With women often working as much as men, or sometimes being the primary breadwinner, why should they be doing more in the home?
When it comes to securing funding, Extend VC has conducted research into finance in the UK, over a ten year period. Their report found that 68.3% of funding across the funding stages went to all male teams, 28.8% to mixed teams and only 2.9% to all female teams.
The situation looks similar in the US. Harvard Business Review calls it an ‘enormous gender gap in venture capital funding’ with female entrepreneurs receiving only 2% of all VC funding despite running 38% of all businesses in the US.
Research carried out by Harvard Business School found that investors tend to ask ‘prevention questions’ to female entrepreneurs, whilst male entrepreneurs are granted ‘promotion’ questions. In the analysis, the research team observed Q&A interactions between 140 venture capitalists (40% female) and 189 entrepreneurs (12% female), during a TechCrunch event in New York. The startups were judged to be similar in terms of quality and capital needs. However male-led startups raised five times as much as their female-led counterparts.
Interestingly, even female investors followed the trend of asking prevention questions to the women. So to achieve change it is not enough to just have more female investors. Attitudes towards the entrepreneurs must also change.
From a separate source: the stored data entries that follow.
import Summits.Ventures.CertifiedManyBodySolver.Certificates.EmeryCu4O8_kry_Tl2201_c3hh_s9x9_S0
import HarnessLib

/-!
# KLDL-R certificate: an exact cluster vector of the open `Cu₄O₈` block (Tl2201 three-band corner `c3hh`, sector `(9,9)`, `N = 18`) — part S2 (kernel traces of atom classes [2])

HONEST FRAMING: certified energy-window bookkeeping (a hypothesis-free UPPER bound on the three-band ground-state energy density at
`ρ = 18/16` from ONE explicit cluster vector, Ruelle's cluster variational principle as typed in `EmeryThreeBandBlock2x2RayleighCap`);
not a superconductivity verdict; no number of record at an anchor moves. WHAT-THIS-IS-NOT: a floor; a phase word.

The vector: the integer-rounded (scale `2^16`) lowest eigenvector of `h(θ) = Σ_a θ_a h^G_a` (`h^G_a = hubbardOpenBoxGP 1 12 (cu4o8Tau a) (cu4o8Ups a) (cu4o8Nu a)`)
on the spin sector `(9,9)` of the twelve physical sites of the open `2×2`-cell block (dimension 48400; 5500 nonzero coefficients — TRUNCATED to the 5500 largest-modulus coefficients of the rounded eigenvector (a valid trial vector; exact Rayleigh quotient 20.881820 vs eigenvalue 19.314865 eV/cluster)), at the coupling vector
`θ = ['127/100', '127/100', '127/100', '127/100', '-63/100', '-63/100', '-63/100', '-63/100', '79/50', '0', '0', '634/125', '4163/1000', '4163/1000']` (Tl2201 corner `c3hh` of `BLOCK-TABLES-La214v123_v1` = (t_pd ×4, −t_pp ×4, Δ_pd, ε_px, ε_py, U_d, U_px, U_py), cuprate signs),
stored as a `CoefTree` (search tree over occupation codes, `HubbardOpenBoxCodedRayleigh`). Norm `NN = 3677413270`; the fourteen EXACT integer traces
`S_a = NN·⟨unit, h^G_a unit⟩ = [-10951788404, -5693832952, -10949894278, -5708633482, 3024335308, 5869972914, 925433780, 3034157084, 16478735633, 24858682840, 24856020387, 3065095252, 10282707988, 10280045535]` (float eigenvalue 19.314865009 eV/cluster; exact Rayleigh quotient 20.881820153; cap 1.3051138 eV/site = 5.220455 eV/CuO₂).
Parts: S0 = the tree + search-tree order / norm / particle number (kernel); S1–S6 = the fourteen traces `CoefTree.sApp` over the hop-list oracles `cu4o8ClusterF a` (kernel, `decide +kernel`);
F = the assembled table and the consequences (`emeryEnergyDensity_le_of_cu4o8Tree`: for EVERY `θ'`, `e_Emery(θ', 18/16) ≤ (1/16)·Σ_a θ'_a·S_a/NN`; the corner number; the `hT` trace rows,
unit norm and particle number for the `T > 0` Rayleigh-family floor `le_emeryCellPressure_of_rayleighFamily` / `Downfold/EmeryThermalSeam`).
Generator: HOME/hubbard-box-p2/code/rayleigh/ (kit job ray_main.py: scipy eigsh + exact integer forms; emit_kry.py), hubbard-box-p2 g15.
[cite: Ruelle1969, §3.3] [cite: Emery1987, eq. (1)] [cite: LinGubernatis1993, §II]
-/

noncomputable section

namespace Summit.Ventures.CertifiedManyBodySolver.Certificates

open Matrix Literature.MathematicalPhysics.QuantumLattice OccupationCode OccupationCode.CoefTree ClusterLowerBound InfVolFermionState HubbardWave0

/-- The exact trace of atom class `2` (kernel). [cite: Ruelle1969, §3.3] -/
theorem kry_Tl2201_c3hh_s9x9_sApp2 : kry_Tl2201_c3hh_s9x9.sApp (cu4o8ClusterF 2) = -10949894278 := by decide +kernel

end Summit.Ventures.CertifiedManyBodySolver.Certificates

end
/-- ★★★ **KNIT «KERNEL-133», Idx EDITION — THE S47 ROW TEXT OF `h133` FROM THE `hKinv`(Π) FAMILY AND THE FIVE BLOCK-LETTER FAMILIES.**  Cap `α` with the windows of record; L-only
weights; member couplings `0 ≤ a L i`; ANY thread `Λ` (S47: Lift); `PosOnto`(Δ^η)∕`PosOnto`(Δ_πᴾ) under the thread; `hKinv`(Π) at `CK L·((c₀ L∕cB L)·ℓ³)` and rate `δ L > 0` (the H-door's
binder verbatim); the five block-letter families at rate `δ₁ L ≥ δ L + ν L` with L-only `BV BD C₁ C₂ C₃`; the window row.  CONCLUSION: the S47 `h133` ROW TEXT under the same thread with
`CH L := 1920·e^{δ L+1}·CK L·(2(BV L·V L + BD L·V L))·(2(1+2∕δ L))³`, `V L = (2(1+1∕ν L))³`, `δH := δ` (NO `η`-power).
[cite: Balaban1985BackgroundPropagators, (3.133) p.422, Thm 3.12 p.423, (3.126) p.420, (3.42) p.397; Balaban1985Variational, (45)–(46) p.285, (103) p.293, (133) p.298] -/
theorem kernel133_family_of_kinvRow_of_piBlockLetters
    [hFL : ∀ F : T3Family, Fact (0 < (F.L : ℝ))] [hFη : ∀ (F : T3Family) (k : ℕ), Fact (0 < ((F.L : ℝ)⁻¹) ^ k)]
    (α : ℕ → ℝ) (hα : ∀ L : ℕ, 1 < L → 0 < α L) (hW : ∀ L : ℕ, 1 < L → 10 ^ 10 * (L : ℝ) ^ 6 * α L ≤ 1) (hW' : ∀ L : ℕ, 1 < L → 10 ^ 12 * (L : ℝ) ^ 3 * α L ≤ 1)
    (c₀ cB : ℕ → ℝ) [hc₀ : ∀ L : ℕ, Fact (0 < c₀ L)] [hcB : ∀ L : ℕ, Fact (0 < cB L)] (a : ∀ L : ℕ, Idx L → ℝ) (ha : ∀ (L : ℕ) (i : Idx L), 0 ≤ a L i)
    (Λ : ∀ (L : ℕ) (i : Idx L), GaugeField (i.1.1.P i.1.2.2) 0 (Matrix.specialUnitaryGroup (Fin 2) ℂ) → Prop)
    (hposη : ∀ (L : ℕ), 1 < L → ∀ (i : Idx L) (U₀ : GaugeField (i.1.1.P i.1.2.2) 0 (Matrix.specialUnitaryGroup (Fin 2) ℂ)), ∀ ρ : ℝ, RegPr i.1.1 i.1.2.1 i.1.2.2 ρ U₀ → ρ ≤ α L →
      Λ L i U₀ → PosOnto i.1.1 i.1.2.1 i.1.2.2 i.2.2.le (c₀ L) (cB L) (a L i) (DeltaEtaSlot i.1.1 i.1.2.1 i.1.2.2 (c₀ L)) U₀)
    (hpos : ∀ (L : ℕ), 1 < L → ∀ (i : Idx L) (U₀ : GaugeField (i.1.1.P i.1.2.2) 0 (Matrix.specialUnitaryGroup (Fin 2) ℂ)), ∀ ρ : ℝ, RegPr i.1.1 i.1.2.1 i.1.2.2 ρ U₀ → ρ ≤ α L →
      Λ L i U₀ → PosOnto i.1.1 i.1.2.1 i.1.2.2 i.2.2.le (c₀ L) (cB L) (a L i) (DeltaPiSlotP i.1.1 i.1.2.1 i.1.2.2 i.2.2.le (c₀ L) (cB L) (a L i)) U₀)
    (CK δ : ℕ → ℝ) (hCK : ∀ L, 1 < L → 0 ≤ CK L) (hδ : ∀ L, 1 < L → 0 < δ L)
    (hKinv : ∀ (L : ℕ), 1 < L → ∀ (i : Idx L) (U₀ : GaugeField (i.1.1.P i.1.2.2) 0 (Matrix.specialUnitaryGroup (Fin 2) ℂ)), ∀ ρ : ℝ, RegPr i.1.1 i.1.2.1 i.1.2.2 ρ U₀ → ρ ≤ α L →
      Λ L i U₀ → ∀ (y : PBond (i.1.1.P i.1.2.1) 0) (Z : Matrix (Fin 2) (Fin 2) ℂ) (y' : PBond (i.1.1.P i.1.2.1) 0),
        ‖(toL2B i.1.1 i.1.2.1 (cB L)).symm (KinvT i.1.1 i.1.2.1 i.1.2.2 i.2.2.le (c₀ L) (cB L) (a L i) (DeltaPiSlotP i.1.1 i.1.2.1 i.1.2.2 i.2.2.le (c₀ L) (cB L) (a L i)) U₀
            (toL2B i.1.1 i.1.2.1 (cB L) (Pi.single y Z))) y'‖
          ≤ CK L * ((c₀ L / cB L) * ((L : ℝ) ^ (i.1.2.2 - i.1.2.1)) ^ 3)
              * Real.exp (-(δ L * (Site.tdist (siteShift (sites_eq i.1.1 i.1.2.1 i.1.2.2 i.2.2.le) y'.src) (siteShift (sites_eq i.1.1 i.1.2.1 i.1.2.2 i.2.2.le) y.src) : ℝ))) * ‖Z‖)
    (BV BD C₁ C₂ C₃ δ₁ ν : ℕ → ℝ) (hBV : ∀ L, 1 < L → 0 ≤ BV L) (hBD : ∀ L, 1 < L → 0 ≤ BD L) (hC₁ : ∀ L, 1 < L → 0 ≤ C₁ L) (hC₂ : ∀ L, 1 < L → 0 ≤ C₂ L)
    (hC₃ : ∀ L, 1 < L → 0 ≤ C₃ L) (hν : ∀ L, 1 < L → 0 < ν L) (hδ₁ : ∀ L, 1 < L → δ L + ν L ≤ δ₁ L)
    (hGb : ∀ (L : ℕ), 1 < L → ∀ (i : Idx L) (U₀ : GaugeField (i.1.1.P i.1.2.2) 0 (Matrix.specialUnitaryGroup (Fin 2) ℂ)), ∀ ρ : ℝ, RegPr i.1.1 i.1.2.1 i.1.2.2 ρ U₀ → ρ ≤ α L →
      Λ L i U₀ → ∀ (X : PBond (i.1.1.P i.1.2.2) 0 → Matrix (Fin 2) (Fin 2) ℂ) (z : Site (i.1.1.P i.1.2.2) (i.1.2.2 - i.1.2.1)),
        (∀ b, X b ≠ 0 → iterBlockOf (i.1.2.2 - i.1.2.1) b.src = z) → ∀ s : ℝ, 0 ≤ s → (∀ b, ‖X b‖ ≤ s) →
          ∀ bd : PBond (i.1.1.P i.1.2.2) 0, ‖(toL2 i.1.1 i.1.2.2 (c₀ L)).symm (GT i.1.1 i.1.2.1 i.1.2.2 i.2.2.le (c₀ L) (cB L) (a L i)
              (DeltaEtaSlot i.1.1 i.1.2.1 i.1.2.2 (c₀ L)) U₀ (toL2 i.1.1 i.1.2.2 (c₀ L) X)) bd‖
            ≤ s * BV L * Real.exp (-(δ₁ L * (Site.tdist (P := i.1.1.P i.1.2.2) (iterBlockOf (i.1.2.2 - i.1.2.1) bd.src) z : ℝ))))
    (hDb : ∀ (L : ℕ), 1 < L → ∀ (i : Idx L) (U₀ : GaugeField (i.1.1.P i.1.2.2) 0 (Matrix.specialUnitaryGroup (Fin 2) ℂ)), ∀ ρ : ℝ, RegPr i.1.1 i.1.2.1 i.1.2.2 ρ U₀ → ρ ≤ α L →
      Λ L i U₀ → ∀ (X : PBond (i.1.1.P i.1.2.2) 0 → Matrix (Fin 2) (Fin 2) ℂ) (z : Site (i.1.1.P i.1.2.2) (i.1.2.2 - i.1.2.1)),
        (∀ b, X b ≠ 0 → iterBlockOf (i.1.2.2 - i.1.2.1) b.src = z) → ∀ s : ℝ, 0 ≤ s → (∀ b, ‖X b‖ ≤ s) →
          ∀ x : Site (i.1.1.P i.1.2.2) 0, ‖(toL2S i.1.1 i.1.2.2 (c₀ L)).symm (DstarL2 i.1.1 i.1.2.1 i.1.2.2 (c₀ L) U₀ (GT i.1.1 i.1.2.1 i.1.2.2 i.2.2.le (c₀ L) (cB L) (a L i)
              (DeltaEtaSlot i.1.1 i.1.2.1 i.1.2.2 (c₀ L)) U₀ (toL2 i.1.1 i.1.2.2 (c₀ L) X))) x‖
            ≤ s * BD L * Real.exp (-(δ₁ L * (Site.tdist (P := i.1.1.P i.1.2.2) (iterBlockOf (i.1.2.2 - i.1.2.1) x) z : ℝ))))
    (hc1b : ∀ (L : ℕ), 1 < L → ∀ (i : Idx L) (U₀ : GaugeField (i.1.1.P i.1.2.2) 0 (Matrix.specialUnitaryGroup (Fin 2) ℂ)), ∀ ρ : ℝ, RegPr i.1.1 i.1.2.1 i.1.2.2 ρ U₀ → ρ ≤ α L →
      Λ L i U₀ → ∀ (v : Site (i.1.1.P i.1.2.2) 0 → Matrix (Fin 2) (Fin 2) ℂ) (z : Site (i.1.1.P i.1.2.2) (i.1.2.2 - i.1.2.1)),
        (∀ y, v y ≠ 0 → iterBlockOf (i.1.2.2 - i.1.2.1) y = z) → ∀ m : ℝ, 0 ≤ m → (∀ y, ‖v y‖ ≤ m) →
          ∀ y : Site (i.1.1.P i.1.2.2) 0, ‖(toL2S i.1.1 i.1.2.2 (c₀ L)).symm (GprimeP i.1.1 i.1.2.1 i.1.2.2 i.2.2.le (c₀ L) (cB L) (a L i) U₀
              (RS i.1.1 i.1.2.1 i.1.2.2 i.2.2.le (c₀ L) (cB L) U₀ (toL2S i.1.1 i.1.2.2 (c₀ L) v))) y‖
            ≤ m * C₁ L * Real.exp (-(δ₁ L * (Site.tdist (P := i.1.1.P i.1.2.2) (iterBlockOf (i.1.2.2 - i.1.2.1) y) z : ℝ))))
    (hc2b : ∀ (L : ℕ), 1 < L → ∀ (i : Idx L) (U₀ : GaugeField (i.1.1.P i.1.2.2) 0 (Matrix.specialUnitaryGroup (Fin 2) ℂ)), ∀ ρ : ℝ, RegPr i.1.1 i.1.2.1 i.1.2.2 ρ U₀ → ρ ≤ α L →
      Λ L i U₀ → ∀ (v : Site (i.1.1.P i.1.2.2) 0 → Matrix (Fin 2) (Fin 2) ℂ) (z : Site (i.1.1.P i.1.2.2) (i.1.2.2 - i.1.2.1)),
        (∀ y, v y ≠ 0 → iterBlockOf (i.1.2.2 - i.1.2.1) y = z) → ∀ m : ℝ, 0 ≤ m → (∀ y, ‖v y‖ ≤ m) →
          ∀ b : PBond (i.1.1.P i.1.2.2) 0, ‖(toL2 i.1.1 i.1.2.2 (c₀ L)).symm (DL2 i.1.1 i.1.2.1 i.1.2.2 (c₀ L) U₀ (GprimeP i.1.1 i.1.2.1 i.1.2.2 i.2.2.le (c₀ L) (cB L) (a L i) U₀
              (RS i.1.1 i.1.2.1 i.1.2.2 i.2.2.le (c₀ L) (cB L) U₀ (toL2S i.1.1 i.1.2.2 (c₀ L) v)))) b‖
            ≤ m * C₂ L * Real.exp (-(δ₁ L * (Site.tdist (P := i.1.1.P i.1.2.2) (iterBlockOf (i.1.2.2 - i.1.2.1) b.src) z : ℝ))))
    (hc3b : ∀ (L : ℕ), 1 < L → ∀ (i : Idx L) (U₀ : GaugeField (i.1.1.P i.1.2.2) 0 (Matrix.specialUnitaryGroup (Fin 2) ℂ)), ∀ ρ : ℝ, RegPr i.1.1 i.1.2.1 i.1.2.2 ρ U₀ → ρ ≤ α L →
      Λ L i U₀ → ∀ (v : Site (i.1.1.P i.1.2.2) 0 → Matrix (Fin 2) (Fin 2) ℂ) (z : Site (i.1.1.P i.1.2.2) (i.1.2.2 - i.1.2.1)),
        (∀ y, v y ≠ 0 → iterBlockOf (i.1.2.2 - i.1.2.1) y = z) → ∀ m : ℝ, 0 ≤ m → (∀ y, ‖v y‖ ≤ m) →
          ∀ y : Site (i.1.1.P i.1.2.2) 0, ‖(toL2S i.1.1 i.1.2.2 (c₀ L)).symm (RS i.1.1 i.1.2.1 i.1.2.2 i.2.2.le (c₀ L) (cB L) U₀
              (GprimeP i.1.1 i.1.2.1 i.1.2.2 i.2.2.le (c₀ L) (cB L) (a L i) U₀ (toL2S i.1.1 i.1.2.2 (c₀ L) v))) y‖
            ≤ m * C₃ L * Real.exp (-(δ₁ L * (Site.tdist (P := i.1.1.P i.1.2.2) (iterBlockOf (i.1.2.2 - i.1.2.1) y) z : ℝ))))
    (hwin : ∀ L, 1 < L → 2 * (1 + Real.exp (4 * δ L)) * (α L * (C₁ L * (2 * (1 + 1 / ν L)) ^ 3) * (BV L * (2 * (1 + 1 / ν L)) ^ 3 + BD L * (2 * (1 + 1 / ν L)) ^ 3)
      + 3 * α L * (C₃ L * (2 * (1 + 1 / ν L)) ^ 3) * (1 + C₂ L * (2 * (1 + 1 / ν L)) ^ 3)
        * (1 + C₂ L * (2 * (1 + 1 / ν L)) ^ 3 + 2 * (1 + Real.exp (4 * δ L)) * α L * (C₁ L * (2 * (1 + 1 / ν L)) ^ 3)
          * (BV L * (2 * (1 + 1 / ν L)) ^ 3 + BD L * (2 * (1 + 1 / ν L)) ^ 3))) ≤ 1 / 2) :
    ∀ (L : ℕ), 1 < L → ∀ (i : Idx L) (U₀ : GaugeField (i.1.1.P i.1.2.2) 0 (Matrix.specialUnitaryGroup (Fin 2) ℂ)), ∀ ρ : ℝ, RegPr i.1.1 i.1.2.1 i.1.2.2 ρ U₀ → ρ ≤ α L →
      Λ L i U₀ → ∀ (y : PBond (i.1.1.P i.1.2.1) 0) (Z : Matrix (Fin 2) (Fin 2) ℂ) (b' : Bond 3 (periodsT3 i.1.1 i.1.2.2)),
        ‖flat115 ((H1f i.1.1 i.1.2.1 i.1.2.2 i.2.2.le (c₀ L) (cB L) (a L i) (DeltaPiSlotP i.1.1 i.1.2.1 i.1.2.2 i.2.2.le (c₀ L) (cB L) (a L i)) U₀) (Pi.single y Z)) b'‖
          ≤ (1920 * Real.exp (δ L + 1) * CK L * (2 * (BV L * (2 * (1 + 1 / ν L)) ^ 3 + BD L * (2 * (1 + 1 / ν L)) ^ 3)) * (2 * (1 + 2 / δ L)) ^ 3)
              * Real.exp (-(δ L / 2 * (Site.tdist (B5Eq118OneStroke.iterBlockOf (i.1.2.2 - i.1.2.1) ((bondEquiv i.1.1 i.1.2.2).symm b').src)
                  (T3LevelShift.siteShift (T3PrintedRegularOrbits.sites_eq i.1.1 i.1.2.1 i.1.2.2 i.2.2.le) y.src) : ℝ))) * ‖Z‖ :=
  kernel133_family_of_kinvRow_of_greenBlockSup α hα hW hW' c₀ cB a Λ hpos CK
    (fun L => 2 * (BV L * (2 * (1 + 1 / ν L)) ^ 3 + BD L * (2 * (1 + 1 / ν L)) ^ 3)) δ hCK
    (fun L hL => by have := hBV L hL; have := hBD L hL; have := hν L hL; positivity) hδ hKinv
    (hGblk_pi_family_of_blockLetters α c₀ cB a ha Λ hposη hpos BV BD C₁ C₂ C₃ δ δ₁ ν hBV hBD hC₁ hC₂ hC₃ (fun L hL => (hδ L hL).le) hν hδ₁
      hGb hDb hc1b hc2b hc3b hwin)
/-! ## §2 `H¹_{F̄(n)}(K, T̄) = H¹_{F̄(n)}(K, T̄)⁺ ⊕ H¹_{F̄(n)}(K, T̄)⁻` and the lengths add -/

/-- **`𝓗̄(n)⁺ ⊓ 𝓗̄(n)⁻ = 0`**: a class with `τ_* c = c` and `τ_* c = -c` is killed by `2` and by the odd prime `p`, hence
is `0`. [cite: Howard2004HeegnerKolyvagin, §1.5 preamble and Def. 1.5.2 (arXiv:1202.6340 p. 9 L122–126, L133–138)] -/
theorem disjoint_residualSelmer_eigen (S : DVRSetting p K R N Rk Nbar Nq) (hy : S.SatisfiesH) (k : ℕ)
    (n : Finset (HeightOneSpectrum (𝓞 K))) :
    letI := galoisCohomology.moduleH1 S.ρbar (S.isScalarLinear_rhobar hy k)
    Disjoint
      (galoisCohomology.submoduleOfStable (S.isScalarLinear_rhobar hy k)
        ((((hy.h1 k).1.propagateStructure (S.t k).cond).modify (transverseStructure p S.ρbar S.jbar)
            ∅ ∅ n).selmerGroup ⊓
          (semilinearH S.cd.isLift (S.A k).θ.toAddMonoidHom (S.A k).isSemilinear 1 - AddMonoidHom.id _).ker)
        (S.scalarMapH1_mem_residualSelmer_inf_ker_sub hy k ∅ ∅ n))
      (galoisCohomology.submoduleOfStable (S.isScalarLinear_rhobar hy k)
        ((((hy.h1 k).1.propagateStructure (S.t k).cond).modify (transverseStructure p S.ρbar S.jbar)
            ∅ ∅ n).selmerGroup ⊓
          (semilinearH S.cd.isLift (S.A k).θ.toAddMonoidHom (S.A k).isSemilinear 1 + AddMonoidHom.id _).ker)
        (S.scalarMapH1_mem_residualSelmer_inf_ker_add hy k ∅ ∅ n)) := by
  letI instRk := galoisCohomology.moduleH1 S.ρbar (S.isScalarLinear_rhobar hy k)
  rw [Submodule.disjoint_def]
  intro c hcp hcm
  rw [galoisCohomology.mem_submoduleOfStable_iff, AddSubgroup.mem_inf, AddMonoidHom.mem_ker,
    AddMonoidHom.sub_apply, AddMonoidHom.id_apply, sub_eq_zero] at hcp
  rw [galoisCohomology.mem_submoduleOfStable_iff, AddSubgroup.mem_inf, AddMonoidHom.mem_ker,
    AddMonoidHom.add_apply, AddMonoidHom.id_apply] at hcm
  have h2 : (2 : ℕ) • c = 0 := by
    rw [two_nsmul]
    have h := hcm.2
    rwa [hcp.2] at h
  have hp : p.Prime := Fact.out
  obtain ⟨m, hm⟩ : Odd p := hp.odd_of_ne_two hy.p_odd
  have hc : c = (m + 1) • ((2 : ℕ) • c) := by
    rw [smul_smul, show (m + 1) * 2 = p + 1 by omega, add_nsmul, one_nsmul,
      S.p_nsmul_galoisCohomology_rhobar_eq_zero hy c, zero_add]
  rw [hc, h2, smul_zero]

/-- **`𝓗̄(n) = 𝓗̄(n)⁺ ⊔ 𝓗̄(n)⁻`** for `n ⊆ 𝓛` (σ-fixed primes): every class splits as `c = c⁺ + c⁻` inside
`H¹_{F̄(n)}(K, T̄)` (`exists_eigen_decomposition_mem`, `p` odd).
[cite: Howard2004HeegnerKolyvagin, §1.5 preamble and Def. 1.5.2 (arXiv:1202.6340 p. 9 L122–126, L133–138)] -/
theorem residualSelmer_eigen_sup_eq (S : DVRSetting p K R N Rk Nbar Nq) (hy : S.SatisfiesH) (k : ℕ)
    (n : Finset (HeightOneSpectrum (𝓞 K))) (hn : ↑n ⊆ S.L) :
    letI := galoisCohomology.moduleH1 S.ρbar (S.isScalarLinear_rhobar hy k)
    galoisCohomology.submoduleOfStable (S.isScalarLinear_rhobar hy k)
        ((((hy.h1 k).1.propagateStructure (S.t k).cond).modify (transverseStructure p S.ρbar S.jbar)
            ∅ ∅ n).selmerGroup ⊓
          (semilinearH S.cd.isLift (S.A k).θ.toAddMonoidHom (S.A k).isSemilinear 1 - AddMonoidHom.id _).ker)
        (S.scalarMapH1_mem_residualSelmer_inf_ker_sub hy k ∅ ∅ n) ⊔
      galoisCohomology.submoduleOfStable (S.isScalarLinear_rhobar hy k)
        ((((hy.h1 k).1.propagateStructure (S.t k).cond).modify (transverseStructure p S.ρbar S.jbar)
            ∅ ∅ n).selmerGroup ⊓
          (semilinearH S.cd.isLift (S.A k).θ.toAddMonoidHom (S.A k).isSemilinear 1 + AddMonoidHom.id _).ker)
        (S.scalarMapH1_mem_residualSelmer_inf_ker_add hy k ∅ ∅ n) =
      galoisCohomology.submoduleOfStable (S.isScalarLinear_rhobar hy k)
        ((((hy.h1 k).1.propagateStructure (S.t k).cond).modify (transverseStructure p S.ρbar S.jbar)
          ∅ ∅ n).selmerGroup)
        (S.scalarMapH1_mem_residualSelmer_modify hy k ∅ ∅ n) := by
  letI instRk := galoisCohomology.moduleH1 S.ρbar (S.isScalarLinear_rhobar hy k)
  have hnσ : ∀ w ∈ n, S.cd.σ • w = w := fun w hw => S.sigma_smul_eq_self_of_mem_L hy (hn hw)
  have h0σ : ∀ w ∈ (∅ : Finset (HeightOneSpectrum (𝓞 K))), S.cd.σ • w = w := fun w hw => absurd hw (by simp)
  apply le_antisymm
  · exact sup_le (fun c hc => hc.1) (fun c hc => hc.1)
  · intro c hc
    rw [galoisCohomology.mem_submoduleOfStable_iff] at hc
    obtain ⟨cp, cm, hcp, hcm, hτp, hτm, rfl⟩ := S.exists_eigen_decomposition_mem hy k h0σ hnσ hc
    refine Submodule.add_mem_sup ?_ ?_
    · rw [galoisCohomology.mem_submoduleOfStable_iff, AddSubgroup.mem_inf, AddMonoidHom.mem_ker,
        AddMonoidHom.sub_apply, AddMonoidHom.id_apply, hτp, sub_self]
      exact ⟨hcp, rfl⟩
    · rw [galoisCohomology.mem_submoduleOfStable_iff, AddSubgroup.mem_inf, AddMonoidHom.mem_ker,
        AddMonoidHom.add_apply, AddMonoidHom.id_apply, hτm, neg_add_cancel]
      exact ⟨hcm, rfl⟩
According to the Rose Review, our economic recovery desperately needs to access the untapped potential that women-led businesses represent. This is estimated to be equivalent to more than 1million missing SME businesses and £250bn of additional value for the UK economy.
These figures speak for themselves. We need to promote a more inclusive and equitable work culture for both men and women if our economy – and our society – is going to thrive. And greater work-life balance may attract both men and women to become entrepreneurs, many of whom may not otherwise have chosen that route.
I hope one day we will have stopped talking about ‘female entrepreneurs.’ No one talks about ‘male entrepreneurs’… it’s just taken for granted. Roll on the day when we are all just people in business, no longer defined by our gender, our age or our ethnicity.